Saved entries:
____________________

/-- **`dim ker(T_f(q) + q_n) ≤ 1` for an `I_Z` shape, even `n`, `q_n ≠ 0`:** `v ↦ v_0` is injective on that kernel, because
`T_f(q⁰) + q_n` is triangular with no zero pivot (`Mod4LeadingTermPinsEven`). [cite: BourbakiAlgebre1a3, Ch. III §8] -/
theorem finrank_ker_hankelT_idealShape_add_pin_zero_le_one [CharZero K] {n : ℕ} (hn : 1 ≤ n) (heven : Even n) {q : ℕ → K}
    (hq : ∀ m, 1 ≤ m → m < n → q m = 0) (hqn : q n ≠ 0) :
    Module.finrank K ↥(LinearMap.ker (Matrix.toLin' (hankelT n q) + q n • LinearMap.id)) ≤ 1 := by
  obtain ⟨hq0', hqn'⟩ := idealShape_update_zero hn hq
  have hqn0 : Function.update q 0 (0 : K) n ≠ 0 := by rw [hqn']; exact hqn
  have hμ : q n = (-1 : K) ^ 0 * (n.choose 0 : K) * Function.update q 0 (0 : K) n := by
    rw [hqn', pow_zero, Nat.choose_zero_right, Nat.cast_one, one_mul, one_mul]
  have hbot := ker_hankelT_add_pin_eq_bot_of_even heven hq0' hqn0 (a := 0) (by omega) hμ
  set W := LinearMap.ker (Matrix.toLin' (hankelT n q) + q n • LinearMap.id) with hW
  let f : ↥W →ₗ[K] K := (LinearMap.proj (⟨0, by omega⟩ : Fin (n + 1))) ∘ₗ W.subtype
  have hf : Function.Injective f := by
    rw [← LinearMap.ker_eq_bot, LinearMap.ker_eq_bot']
    intro v hv
    have hv0 : (v : Fin (n + 1) → K) ⟨0, by omega⟩ = 0 := by simpa [f] using hv
    have hvW : (v : Fin (n + 1) → K) ∈ LinearMap.ker (Matrix.toLin' (hankelT n q) + q n • LinearMap.id) := v.2
    rw [mem_ker_toLin'_add_smul_iff] at hvW
    have hvO : (v : Fin (n + 1) → K) ∈
        LinearMap.ker (Matrix.toLin' (hankelT n (Function.update q 0 0)) + q n • LinearMap.id) := by
      rw [mem_ker_toLin'_add_smul_iff]
      funext b
      rw [← congr_fun hvW b, hankelT_mulVec_idealShape n q _ b, hv0, mul_zero]
      simp
    rw [hbot, Submodule.mem_bot] at hvO
    exact Subtype.ext hvO
  have h := LinearMap.finrank_le_finrank_of_injective hf
  rwa [Module.finrank_self] at h
import Literature.NumberTheory.EllipticCurves.NewformGaloisRep
import Literature.NumberTheory.EllipticCurves.HasseWeilAbelian
import Literature.NumberTheory.EllipticCurves.CuspFormLFunction
import HarnessLib

/-!
# Carayol 1986, Thm. (A) read on the local Euler factors: the Frobenius characteristic
# polynomial on the inertia COINVARIANTS of the Galois representation of a newform at every
# `ℓ ≠ p` (named fact)

Topic `Literature/NumberTheory/EllipticCurves`.  ONE named fact, no proofs.  Sibling of
`NewformGaloisRepInertiaInvariants` (the inertia-INVARIANTS reading of the same theorem).

For a newform `g ∈ S_k(Γ₁(N))`, `k ≥ 2`, an isomorphism `ι : ℚ̄_p ≃ ℂ`, an irreducible
`ρ : Γ_ℚ → GL₂(ℚ̄_p)` attached to `g` away from `Np` (`IsGaloisRepOfNewform1`), a prime `ℓ ≠ p`,
a prime `𝔔` of `ℤ̄` above `ℓ` and an arithmetic Frobenius `σ` at `𝔔`: the reversed characteristic
polynomial of `σ` on the inertia coinvariants `(ℚ̄_p²)_{I_𝔔}` is the Hecke polynomial
`1 - a_ℓ(g) T + χ_g(ℓ) ℓ^{k-1} T²` of `g` at `ℓ` (read in `ℚ̄_p` through `ι⁻¹`; for `ℓ ∣ N` the
nebentypus value `χ_g(ℓ)` is `0` and the factor has degree `≤ 1`).  This is Carayol's Théorème (A)
— local–global compatibility `σ_λ(π)|_{W_ℓ} ≃ σ_λ(π_ℓ)` at every finite place (Carayol 1986,
(0.7) with (0.5), (0.8), pp. 410–411; over `ℚ` due to Langlands 1973, Deligne and Carayol) —
read on the local `L`-factors: "the `ℓ`-Euler factor of the `λ`-adic representation of a newform
is its `ℓ`-th Hecke factor" (Rohrlich 1997, §3.1 and §3.8, Thm. 5, in weight `2`).  At `ℓ ∤ Np`
it is the defining Eichler–Shimura/Deligne relation; the content is at `ℓ ∣ N`.

The statement is, character for character, the hypothesis `hC` of the ACCEPTED reductions
`hasEntireLFunction_baseChange_fixedField_of_modularity_of_carayol`
(`AnalyticRankOverNumberFieldArtinProofs.lean`, p163377) and of its local engine in
`TateModuleTwistNewformEulerFactorsProofs.lean`, vendored as a named fact at the request of
promote event 4526670 (7 provefact sessions on `hasEntireLFunction_baseChange_fixedField`;
librarian sweep g40, 2026-08-17): with it that fact is one line modulo the existing named facts
`exists_isNewformOf` (modularity) and `Hida2000_thm326_exists_galoisRep` (Deligne's
representations).  Deliberately NOT here: the construction of `ρ_{g,ι}`, the Weil–Deligne
vocabulary, any proof.

## References

* H. Carayol, *Sur les représentations ℓ-adiques associées aux formes modulaires de Hilbert*,
  Ann. Sci. ÉNS (4) 19 (1986) 409–468, Thm. (A), (0.5), (0.7), (0.8) (pp. 410–411).
  [CarayolASENS1986]
* D. Rohrlich, *Modular curves, Hecke correspondences, and L-functions*, in: Modular Forms and
  Fermat's Last Theorem (1997), §3.1, §3.8 Thm. 5, §3.9. [Rohrlich1997]
-/

noncomputable section

open scoped NumberField Polynomial MatrixGroups
open NumberField IsDedekindDomain Field Polynomial

namespace Literature.NumberTheory.EllipticCurves

open WeierstrassCurve CongruenceSubgroup
open Literature.NumberTheory.EllipticCurves.ModularForms
open Literature.NumberTheory.GaloisRepresentations

/-- **Carayol 1986, Thm. (A), Euler-factor form.**  For every newform `g ∈ S_k(Γ₁(N))`, `k ≥ 2`,
every `ι : ℚ̄_p ≃ ℂ`, every irreducible `ρ : Γ_ℚ → GL₂(ℚ̄_p)` attached to `g` away from `Np`,
every prime `ℓ ≠ p`, every prime `𝔔` of `ℤ̄` above `ℓ` and every arithmetic Frobenius `σ` at
`𝔔` (`IsArithFrobAt`): the reversed characteristic polynomial of `σ` on the inertia coinvariants
of `ρ` at `𝔔` equals `1 - ι⁻¹(a_ℓ(g)) X + ι⁻¹(χ_g(ℓ) ℓ^{k-1}) X²` (Carayol's local–global
compatibility read on the `ℓ`-Euler factor; Rohrlich 1997 §3.8 Thm. 5).  Verbatim the
hypothesis `hC` of `hasEntireLFunction_baseChange_fixedField_of_modularity_of_carayol`.
[cite: CarayolASENS1986, Thm. (A) (0.7) with (0.5), (0.8), pp. 410–411]
[cite: Rohrlich1997, §3.8 Thm. 5] -/
def Carayol1986_eulerFactor : Prop :=
  ∀ {N : ℕ} [NeZero N] {k : ℤ} (g : CuspForm (Gamma1 N) k), 2 ≤ k → IsNewform1 g →
    ∀ (p : ℕ) [Fact p.Prime] (ι : PadicAlgCl p ≃+* ℂ) (ρ : FramedGaloisRep ℚ (PadicAlgCl p) 2),
      IsGaloisRepOfNewform1 g
        ((ι.symm : ℂ →+* PadicAlgCl p).comp (algebraMap (coeffCharField g) ℂ))
          {q | q ∣ N * p} ρ →
      ρ.toGaloisRep.IsIrreducible →
    ∀ ℓ : ℕ, ℓ.Prime → ℓ ≠ p →
    ∀ w : HeightOneSpectrum (𝓞 ℚ), (ℓ : 𝓞 ℚ) ∈ w.asIdeal → ∀ 𝔔 ∈ w.primesAbove,
    ∀ σ : 𝔔.decompositionSubgroup (absoluteGaloisGroup ℚ),
      IsArithFrobAt (𝓞 ℚ) (σ : absoluteGaloisGroup ℚ) 𝔔 →
      (ρ.toGaloisRep.toInertiaCoinvariants 𝔔 σ).charpoly.reverse =
        1 - C (ι.symm (cuspCoeff g ℓ)) * X +
          C (ι.symm ((nebentypus g (ℓ : ZMod N) : ℂ) * (ℓ : ℂ) ^ (k - 1))) * X ^ 2

end Literature.NumberTheory.EllipticCurves

end
/-- `(q, v) ↦ ρ(q) v` (with `ρ(0) = 1`) is jointly measurable. [folklore] -/
theorem measurable_qrot_uncurry : Measurable fun y : ℍ × ℝ³ => qrot y.1 y.2 := by
  classical
  have h : (fun y : ℍ × ℝ³ => qrot y.1 y.2) = fun y => if y.1 = 0 then y.2 else qrotFun y.1 y.2 := by
    funext y
    by_cases hy : y.1 = 0
    · rw [if_pos hy, hy, qrot_zero_apply]
    · rw [if_neg hy, qrot_apply hy]
  rw [h]
  exact Measurable.ite (measurableSet_eq_fun measurable_fst measurable_const) measurable_snd measurable_qrotFun_uncurry

/-- `ρ(0) ⊗ 1 = 1`. [folklore] -/
theorem rotMat_qrot_zero (z : ℂ³) : rotMat (qrot 0) z = z := by
  have : qrot 0 = LinearIsometryEquiv.refl ℝ ℝ³ := by unfold qrot; rw [dif_pos rfl]
  rw [this, rotMat_refl_apply]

____________________

• **Action item**
Given the records above, reproduce precisely and only the lines between the line holding "H. Carayol, *Sur" and the line holding "C (ι.symm ((nebentypus", inclusive.

• **Finished task**
* H. Carayol, *Sur les représentations ℓ-adiques associées aux formes modulaires de Hilbert*,
  Ann. Sci. ÉNS (4) 19 (1986) 409–468, Thm. (A), (0.5), (0.7), (0.8) (pp. 410–411).
  [CarayolASENS1986]
* D. Rohrlich, *Modular curves, Hecke correspondences, and L-functions*, in: Modular Forms and
  Fermat's Last Theorem (1997), §3.1, §3.8 Thm. 5, §3.9. [Rohrlich1997]
-/

noncomputable section

open scoped NumberField Polynomial MatrixGroups
open NumberField IsDedekindDomain Field Polynomial

namespace Literature.NumberTheory.EllipticCurves

open WeierstrassCurve CongruenceSubgroup
open Literature.NumberTheory.EllipticCurves.ModularForms
open Literature.NumberTheory.GaloisRepresentations

/-- **Carayol 1986, Thm. (A), Euler-factor form.**  For every newform `g ∈ S_k(Γ₁(N))`, `k ≥ 2`,
every `ι : ℚ̄_p ≃ ℂ`, every irreducible `ρ : Γ_ℚ → GL₂(ℚ̄_p)` attached to `g` away from `Np`,
every prime `ℓ ≠ p`, every prime `𝔔` of `ℤ̄` above `ℓ` and every arithmetic Frobenius `σ` at
`𝔔` (`IsArithFrobAt`): the reversed characteristic polynomial of `σ` on the inertia coinvariants
of `ρ` at `𝔔` equals `1 - ι⁻¹(a_ℓ(g)) X + ι⁻¹(χ_g(ℓ) ℓ^{k-1}) X²` (Carayol's local–global
compatibility read on the `ℓ`-Euler factor; Rohrlich 1997 §3.8 Thm. 5).  Verbatim the
hypothesis `hC` of `hasEntireLFunction_baseChange_fixedField_of_modularity_of_carayol`.
[cite: CarayolASENS1986, Thm. (A) (0.7) with (0.5), (0.8), pp. 410–411]
[cite: Rohrlich1997, §3.8 Thm. 5] -/
def Carayol1986_eulerFactor : Prop :=
  ∀ {N : ℕ} [NeZero N] {k : ℤ} (g : CuspForm (Gamma1 N) k), 2 ≤ k → IsNewform1 g →
    ∀ (p : ℕ) [Fact p.Prime] (ι : PadicAlgCl p ≃+* ℂ) (ρ : FramedGaloisRep ℚ (PadicAlgCl p) 2),
      IsGaloisRepOfNewform1 g
        ((ι.symm : ℂ →+* PadicAlgCl p).comp (algebraMap (coeffCharField g) ℂ))
          {q | q ∣ N * p} ρ →
      ρ.toGaloisRep.IsIrreducible →
    ∀ ℓ : ℕ, ℓ.Prime → ℓ ≠ p →
    ∀ w : HeightOneSpectrum (𝓞 ℚ), (ℓ : 𝓞 ℚ) ∈ w.asIdeal → ∀ 𝔔 ∈ w.primesAbove,
    ∀ σ : 𝔔.decompositionSubgroup (absoluteGaloisGroup ℚ),
      IsArithFrobAt (𝓞 ℚ) (σ : absoluteGaloisGroup ℚ) 𝔔 →
      (ρ.toGaloisRep.toInertiaCoinvariants 𝔔 σ).charpoly.reverse =
        1 - C (ι.symm (cuspCoeff g ℓ)) * X +
          C (ι.symm ((nebentypus g (ℓ : ZMod N) : ℂ) * (ℓ : ℂ) ^ (k - 1))) * X ^ 2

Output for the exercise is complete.